# Certainteed wallboard



## moore (Dec 2, 2010)

1. Grid marxs is crumble board [like all n/g board ] paper is very weak ,,but has a good recess. butts are fuzzy [loose paper ] have to v it or prefill.
2. Pro rock.. high shoulders every time . At first I thought bad batch .,,but no. face is rippled BAD!! see pic. 
3. Templeinland rock ..same as pro rock ,heavy ripples in field ,and VERY high shoulders . I will say pro rock @ temple rock have a decent factory cut on butts.
I called all G/Cs ,and told them it's USG or find someone else to do your work. I'm not fighting this trash anymore. 


I only supply labor.,,,,and I aint changing that.. ,,,,,,,:furious:


----------



## SlimPickins (Aug 10, 2010)

I feel your pain brother...I'm going to have call the supply house after today...at least 75% of the recesses were high shouldered today. I'd love to be able to get away with using smaller blades on the bevel....but I just can't. What a waste of material.


----------



## MacDry (Feb 1, 2010)

*high shoulders eh......*

hey, this is going to sound stupid since I should probably know this after seven years, but what does high shouldered refer to exactly? The bevel....? thanks in advance!


----------



## moore (Dec 2, 2010)

MacDry said:


> hey, this is going to sound stupid since I should probably know this after seven years, but what does high shouldered refer to exactly? The bevel....? thanks in advance!
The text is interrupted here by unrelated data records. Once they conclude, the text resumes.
import Summits.Ventures.PercRepro0.DualMap
import Summits.Ventures.PercRepro0.BoundaryParity

/-!
# The column-count potential of the parity lemma, on the lattice through `ψ` (seat p1, gen 1)

Lean twin, on the cell's `Defs.lean`, of the potential `w(f)` of P9-separation-p1-v1 Lemma 2.1 (the PARITY
LEMMA) in the coordinates of the identification `ψ` of P6 §4 (`dualEdge` = `τ` of `DualMap.lean`): the dual
vertex `f = (i+½, j+½)` is the lattice vertex `u = ψ(f) = (j+1, i)`, a dual step is a lattice step `u → u'`, and
the primal edge it crosses is `τ s(u, u')`.

* `W C c h` = the number of horizontal bonds `{(c,y),(c+1,y)}` of `C` with `y < h` — for `u = ψ(f)` this is
  `w(f) = |{y ≤ j : h(i,y) ∈ C}|` (P9 Lemma 2.1) with `i = u₁`, `j = u₀ − 1`; `pot C u := W C u₁ u₀`;
* `even_step_h`: (★) across a horizontal lattice step (a vertical dual step: P9 case V), unconditionally;
* `even_step_v`: (★) across a vertical lattice step (a horizontal dual step: P9 case H), provided every vertex
  of the half-column `{(u'₁, y) : y < u₀}` has even degree in `C` (the double count `even_bdryCount_iff` of
  `BoundaryParity.lean` over that half-column; P9 needs the whole of `C` even, this local form is what the
  applications use);
* `even_pot_add_crossCount`: telescoping along any lattice walk whose steps all satisfy (★):
  `pot u + pot v + cr(w, C)` is even, `cr(w, C)` = the number of steps whose crossed bond `τ e` lies in `C`;
* `bdryCount_halfPlane`: the boundary count of the half-plane `{z₀ ≤ m}` is the number of horizontal bonds of
  `C` in the column `m` (the «odd crossing» input of the applications, via `even_bdryCount_iff`).

Imports only landed PercRepro0 modules (which import Mathlib). No instances, no notation, no axioms.
-/

namespace Summit.Ventures.PercRepro0.Potential

open Summit.Ventures.PercRepro0.Defs Summit.Ventures.PercRepro0.Crossing
  Summit.Ventures.PercRepro0.DualMap Summit.Ventures.PercRepro0.EdgeParity
open scoped Classical

/-! ## Horizontal and vertical bonds -/

/-- The horizontal bond `{(c,y),(c+1,y)}`. -/
def hb (c y : ℤ) : Sym2 (Vertex 2) := s(pt c y, pt (c + 1) y)

/-- The vertical bond `{(c,y),(c,y+1)}`. -/
def vb (c y : ℤ) : Sym2 (Vertex 2) := s(pt c y, pt c (y + 1))

/-- `pt` is injective, iff form. -/
theorem pt_eq_pt {a b c d : ℤ} : pt a b = pt c d ↔ a = c ∧ b = d :=
  ⟨pt_injective2, fun h => by rw [h.1, h.2]⟩

/-- `hb` is injective. -/
theorem hb_inj {c y c' y' : ℤ} : hb c y = hb c' y' ↔ c = c' ∧ y = y' := by
  simp only [hb, Sym2.eq_iff, pt_eq_pt]
  omega

/-- `vb` is injective. -/
theorem vb_inj {c y c' y' : ℤ} : vb c y = vb c' y' ↔ c = c' ∧ y = y' := by
  simp only [vb, Sym2.eq_iff, pt_eq_pt]
  omega

/-- A horizontal bond is never a vertical bond. -/
theorem hb_eq_vb_iff (c y c' y' : ℤ) : (hb c y = vb c' y') ↔ False := by
  simp only [hb, vb, Sym2.eq_iff, pt_eq_pt, iff_false]
  omega

/-- A vertical bond is never a horizontal bond. -/
theorem vb_eq_hb_iff (c y c' y' : ℤ) : (vb c y = hb c' y') ↔ False := by
  simp only [hb, vb, Sym2.eq_iff, pt_eq_pt, iff_false]
  omega

/-- A horizontal bond is never a vertical bond. -/
theorem hb_ne_vb (c y c' y' : ℤ) : hb c y ≠ vb c' y' := fun h => (hb_eq_vb_iff c y c' y').1 h

/-- `oneIn` on a horizontal bond. -/
theorem oneIn_hb (S : Set (Vertex 2)) (c y : ℤ) :
    oneIn S (hb c y) ↔ Xor (pt c y ∈ S) (pt (c + 1) y ∈ S) := Iff.rfl

/-- `oneIn` on a vertical bond. -/
theorem oneIn_vb (S : Set (Vertex 2)) (c y : ℤ) :
    oneIn S (vb c y) ↔ Xor (pt c y ∈ S) (pt c (y + 1) ∈ S) := Iff.rfl

/-- Every bond is a horizontal or a vertical bond. -/
theorem eq_hb_or_vb {e : Sym2 (Vertex 2)} (he : e ∈ bonds 2) :
    ∃ i y : ℤ, e = hb i y ∨ e = vb i y := bond_cases e he

/-- `τ` on a horizontal bond: `hb c y ↦ hb y c`. -/
theorem dualEdge_hb (c y : ℤ) : dualEdge (hb c y) = hb y c := dualEdge_h c y

/-- `τ` on a vertical bond: `vb c y ↦ vb (y+1) (c−1)`. -/
theorem dualEdge_vb (c y : ℤ) : dualEdge (vb c y) = vb (y + 1) (c - 1) := by
  rw [vb, dualEdge_v, vb, sub_add_cancel]

/-! ## The column count -/

/-- `e` is a horizontal bond of the column `c` at a height `< h`. -/
def colBelow (c h : ℤ) (e : Sym2 (Vertex 2)) : Prop := ∃ y, y < h ∧ e = hb c y

/-- The column count: the number of horizontal bonds of `C` in the column `c` at heights `< h`
(P9 Lemma 2.1's `w(f)` for `f = (c+½, h−½)`). -/
noncomputable def W (C : Finset (Sym2 (Vertex 2))) (c h : ℤ) : ℕ := (C.filter (colBelow c h)).card

/-- Going up one step adds the indicator of the bond at height `h` (P9 case V). -/
theorem W_succ (C : Finset (Sym2 (Vertex 2))) (c h : ℤ) :
    W C c (h + 1) = W C c h + (if hb c h ∈ C then 1 else 0) := by
  have hsplit : C.filter (colBelow c (h + 1)) =
      C.filter (colBelow c h) ∪ C.filter (fun e => e = hb c h) := by
    rw [← Finset.filter_or]
    refine Finset.filter_congr fun e _ => ?_
    constructor
    · rintro ⟨y, hy, rfl⟩
      rcases lt_or_eq_of_le (Int.lt_add_one_iff.1 hy) with hy' | rfl
      · exact Or.inl ⟨y, hy', rfl⟩
      · exact Or.inr rfl
    · rintro (⟨y, hy, rfl⟩ | rfl)
      · exact ⟨y, by omega, rfl⟩
      · exact ⟨h, by omega, rfl⟩
  have hdisj : Disjoint (C.filter (colBelow c h)) (C.filter (fun e => e = hb c h)) := by
    rw [Finset.disjoint_left]
    rintro e he he'
    obtain ⟨-, y, hy, rfl⟩ := Finset.mem_filter.1 he
    obtain ⟨-, heq⟩ := Finset.mem_filter.1 he'
    rw [hb_inj] at heq
    omega
  rw [W, W, hsplit, Finset.card_union_of_disjoint hdisj, Finset.filter_eq']
  split_ifs <;> simp

/-- No horizontal bond of `C` below height `h`: the column count vanishes. -/
theorem W_eq_zero (C : Finset (Sym2 (Vertex 2))) (c h : ℤ) (hC : ∀ y, y < h → hb c y ∉ C) :
    W C c h = 0 := by
  rw [W, Finset.card_eq_zero, Finset.filter_eq_empty_iff]
  rintro e he ⟨y, hy, rfl⟩
  exact hC y hy he

/-! ## (★) across a vertical lattice step: the half-column double count (P9 case H) -/

/-- The half-column `{(c, y) : y < h}` as a vertex set. -/
def halfCol (c h : ℤ) : Set (Vertex 2) := {z | z 0 = c ∧ z 1 < h}

/-- The bonds with exactly one endpoint in the half-column `{(c+1, y) : y < h}` are the horizontal bonds of
the columns `c`, `c+1` below `h` and the vertical bond `{(c+1,h−1),(c+1,h)}` (P9 Lemma 2.1, case H). -/
theorem bdryCount_halfCol (C : Finset (Sym2 (Vertex 2))) (hC : ∀ e ∈ C, e ∈ bonds 2) (c h : ℤ) :
    bdryCount C (halfCol (c + 1) h) =
      W C c h + W C (c + 1) h + (if vb (c + 1) (h - 1) ∈ C then 1 else 0) := by
  have hsplit : C.filter (oneIn (halfCol (c + 1) h)) =
      (C.filter (colBelow c h) ∪ C.filter (colBelow (c + 1) h)) ∪
        C.filter (fun e => e = vb (c + 1) (h - 1)) := by
    rw [← Finset.filter_or, ← Finset.filter_or]
    refine Finset.filter_congr fun e he => ?_
    obtain ⟨i, y, rfl | rfl⟩ := eq_hb_or_vb (hC e he)
    · simp only [oneIn_hb, halfCol, Set.mem_setOf_eq, pt_zero, pt_one, colBelow, hb_inj, hb_eq_vb_iff, Xor,
        or_false]
      constructor
      · rintro (⟨⟨h1, h2⟩, h3⟩ | ⟨⟨h1, h2⟩, h3⟩)
        · exact Or.inr ⟨y, h2, by omega, rfl⟩
        · exact Or.inl ⟨y, h2, by omega, rfl⟩
      · rintro (⟨y', hy', h1, h2⟩ | ⟨y', hy', h1, h2⟩)
        · subst h1; subst h2
          exact Or.inr ⟨⟨by omega, hy'⟩, by omega⟩
        · subst h1; subst h2
          exact Or.inl ⟨⟨by omega, hy'⟩, by omega⟩
    · simp only [oneIn_vb, halfCol, Set.mem_setOf_eq, pt_zero, pt_one, colBelow, vb_eq_hb_iff, vb_inj, Xor,
        and_false, exists_false, false_or]
      constructor
      · rintro (⟨⟨h1, h2⟩, h3⟩ | ⟨⟨h1, h2⟩, h3⟩)
        · exact ⟨h1, by omega⟩
        · exact ⟨h1, by omega⟩
      · rintro ⟨h1, h2⟩
        exact Or.inl ⟨⟨h1, by omega⟩, by omega⟩
  have hd1 : Disjoint (C.filter (colBelow c h)) (C.filter (colBelow (c + 1) h)) := by
    rw [Finset.disjoint_left]
    rintro e he he'
    obtain ⟨-, y, -, rfl⟩ := Finset.mem_filter.1 he
    obtain ⟨-, y', -, heq⟩ := Finset.mem_filter.1 he'
    rw [hb_inj] at heq
    omega
  have hd2 : Disjoint (C.filter (colBelow c h) ∪ C.filter (colBelow (c + 1) h))
      (C.filter (fun e => e = vb (c + 1) (h - 1))) := by
    rw [Finset.disjoint_left]
    rintro e he he'
    obtain ⟨-, heq⟩ := Finset.mem_filter.1 he'
    rw [Finset.mem_union] at he
    rcases he with he | he <;> obtain ⟨-, y, -, rfl⟩ := Finset.mem_filter.1 he <;>
      exact hb_ne_vb _ _ _ _ heq
  rw [bdryCount, hsplit, Finset.card_union_of_disjoint hd2, Finset.card_union_of_disjoint hd1, W, W,
    Finset.filter_eq']
  split_ifs <;> simp

/-- (★) across a vertical lattice step `(c, h) → (c, h+1)`... stated on the column counts: if every vertex of
the half-column `{(c+1, y) : y < h}` has even degree in `C`, then `W C c h + W C (c+1) h + [vb (c+1) (h−1) ∈ C]`
is even. -/
theorem even_W_add (C : Finset (Sym2 (Vertex 2))) (hC : ∀ e ∈ C, e ∈ bonds 2) (c h : ℤ)
    (heven : ∀ z : Vertex 2, z 0 = c + 1 → z 1 < h → Even (edeg C z)) :
    Even (W C c h + W C (c + 1) h + (if vb (c + 1) (h - 1) ∈ C then 1 else 0)) := by
  rw [← bdryCount_halfCol C hC c h]
  rw [even_bdryCount_iff C (fun e he => SimpleGraph.not_isDiag_of_mem_edgeSet _ (hC e he))]
  have : (vertsIn C (halfCol (c + 1) h)).filter (fun z => Odd (edeg C z)) = ∅ := by
    rw [Finset.filter_eq_empty_iff]
    intro z hz hodd
    rw [mem_vertsIn] at hz
    exact (Nat.not_even_iff_odd.2 hodd) (heven z hz.2.1 hz.2.2)
  rw [this, Finset.card_empty]
  exact ⟨0, rfl⟩

/-! ## The potential of a lattice vertex and the two step identities -/

/-- The potential of the lattice vertex `u = ψ(f)`: the column count of the column `u₁` below the height `u₀`
(`= w(f)` of P9 Lemma 2.1). -/
noncomputable def pot (C : Finset (Sym2 (Vertex 2))) (u : Vertex 2) : ℕ := W C (u 1) (u 0)

/-- (★) across a horizontal lattice step `(a, b) → (a+1, b)` (a vertical dual step, P9 case V):
the crossed bond is `hb b a` and the potential changes by its indicator. -/
theorem even_step_h (C : Finset (Sym2 (Vertex 2))) (a b : ℤ) :
    Even (pot C (pt a b) + pot C (pt (a + 1) b) + (if dualEdge s(pt a b, pt (a + 1) b) ∈ C then 1 else 0)) := by
  have h1 : dualEdge s(pt a b, pt (a + 1) b) = hb b a := dualEdge_h a b
  simp only [pot, pt_zero, pt_one, h1, W_succ]
  exact ⟨W C b a + (if hb b a ∈ C then 1 else 0), by ring⟩

/-- (★) across a vertical lattice step `(a, b) → (a, b+1)` (a horizontal dual step, P9 case H): the crossed
bond is `vb (b+1) (a−1)`; needs even degrees on the half-column `{(b+1, y) : y < a}`. -/
theorem even_step_v (C : Finset (Sym2 (Vertex 2))) (hC : ∀ e ∈ C, e ∈ bonds 2) (a b : ℤ)
    (heven : ∀ z : Vertex 2, z 0 = b + 1 → z 1 < a → Even (edeg C z)) :
    Even (pot C (pt a b) + pot C (pt a (b + 1)) + (if dualEdge s(pt a b, pt a (b + 1)) ∈ C then 1 else 0)) := by
  have h1 : dualEdge s(pt a b, pt a (b + 1)) = vb (b + 1) (a - 1) := by
    rw [dualEdge_v, vb, sub_add_cancel]
  simp only [pot, pt_zero, pt_one, h1]
  exact even_W_add C hC b a heven

/-! ## Telescoping along a lattice walk -/

/-- The crossing count of a lattice walk: the number of its steps whose crossed bond `τ e` lies in `C`
(P9 §1: `cr(W, C)`, with multiplicity). -/
noncomputable def crossCount (C : Finset (Sym2 (Vertex 2))) {u v : Vertex 2} (w : (lattice 2).Walk u v) : ℕ :=
  w.edges.countP (fun e => decide (dualEdge e ∈ C))

/-- **Telescoping** (P9 Lemma 2.1, the summation step): if every step `s(x,y)` of the walk satisfies (★), then
`pot u + pot v + cr(w, C)` is even. -/
theorem even_pot_add_crossCount (C : Finset (Sym2 (Vertex 2))) {u v : Vertex 2} (w : (lattice 2).Walk u v)
    (hstep : ∀ x y : Vertex 2, s(x, y) ∈ w.edges →
      Even (pot C x + pot C y + (if dualEdge s(x, y) ∈ C then 1 else 0))) :
    Even (pot C u + pot C v + crossCount C w) := by
  induction w with
  | nil =>
    simp only [crossCount, SimpleGraph.Walk.edges_nil, List.countP_nil, add_zero]
    exact ⟨pot C _, rfl⟩
  | @cons a b c hab p ih =>
    have hstep' : ∀ x y : Vertex 2, s(x, y) ∈ p.edges →
        Even (pot C x + pot C y + (if dualEdge s(x, y) ∈ C then 1 else 0)) := by
      intro x y hxy
      exact hstep x y (by rw [SimpleGraph.Walk.edges_cons]; exact List.mem_cons_of_mem _ hxy)
    obtain ⟨k1, hk1⟩ := ih hstep'
    obtain ⟨k2, hk2⟩ := hstep a b (by rw [SimpleGraph.Walk.edges_cons]; exact List.mem_cons_self)
    simp only [crossCount, SimpleGraph.Walk.edges_cons, List.countP_cons, decide_eq_true_eq] at hk1 ⊢
    exact ⟨k1 + k2 - pot C b, by omega⟩

/-! ## The half-plane boundary count -/

/-- The half-plane `{z : z₀ ≤ m}`. -/
def halfPlane (m : ℤ) : Set (Vertex 2) := {z | z 0 ≤ m}

/-- The bonds of `C` with exactly one endpoint in the half-plane `{z₀ ≤ m}` are its horizontal bonds of the
column `m`: for `C` inside the strip of heights `< h`, the boundary count is `W C m h`. -/
theorem bdryCount_halfPlane (C : Finset (Sym2 (Vertex 2))) (hC : ∀ e ∈ C, e ∈ bonds 2) (m h : ℤ)
    (hh : ∀ y, hb m y ∈ C → y < h) : bdryCount C (halfPlane m) = W C m h := by
  rw [bdryCount, W]
  congr 1
  refine Finset.filter_congr fun e he => ?_
  obtain ⟨i, y, rfl | rfl⟩ := eq_hb_or_vb (hC e he)
  · simp only [oneIn_hb, halfPlane, Set.mem_setOf_eq, pt_zero, colBelow, hb_inj, Xor]
    constructor
    · rintro (⟨h1, h2⟩ | ⟨h1, h2⟩)
      · have him : i = m := by omega
        subst him
        exact ⟨y, hh y he, rfl, rfl⟩
      · omega
    · rintro ⟨y', hy', rfl, rfl⟩
      exact Or.inl ⟨le_refl _, by omega⟩
  · simp only [oneIn_vb, halfPlane, Set.mem_setOf_eq, pt_zero, colBelow, vb_eq_hb_iff, Xor, and_false,
      exists_false, iff_false, not_or, not_and, not_not]
    exact ⟨fun h => h, fun h => h⟩

end Summit.Ventures.PercRepro0.Potential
they fkd up the recess from the factory...


----------



## fr8train (Jan 20, 2008)

High shoulders are when the edge of the the board, right where it drops into the bevel sit proud of the board. It makes it so that you not only have the bevel to fill, but you also have a recess beside the bevel that you have to take care off.


----------



## MacDry (Feb 1, 2010)

fr8train said:


> High shoulders are when the edge of the the board, right where it drops into the bevel sit proud of the board. It makes it so that you not only have the bevel to fill, but you also have a recess beside the bevel that you have to take care off.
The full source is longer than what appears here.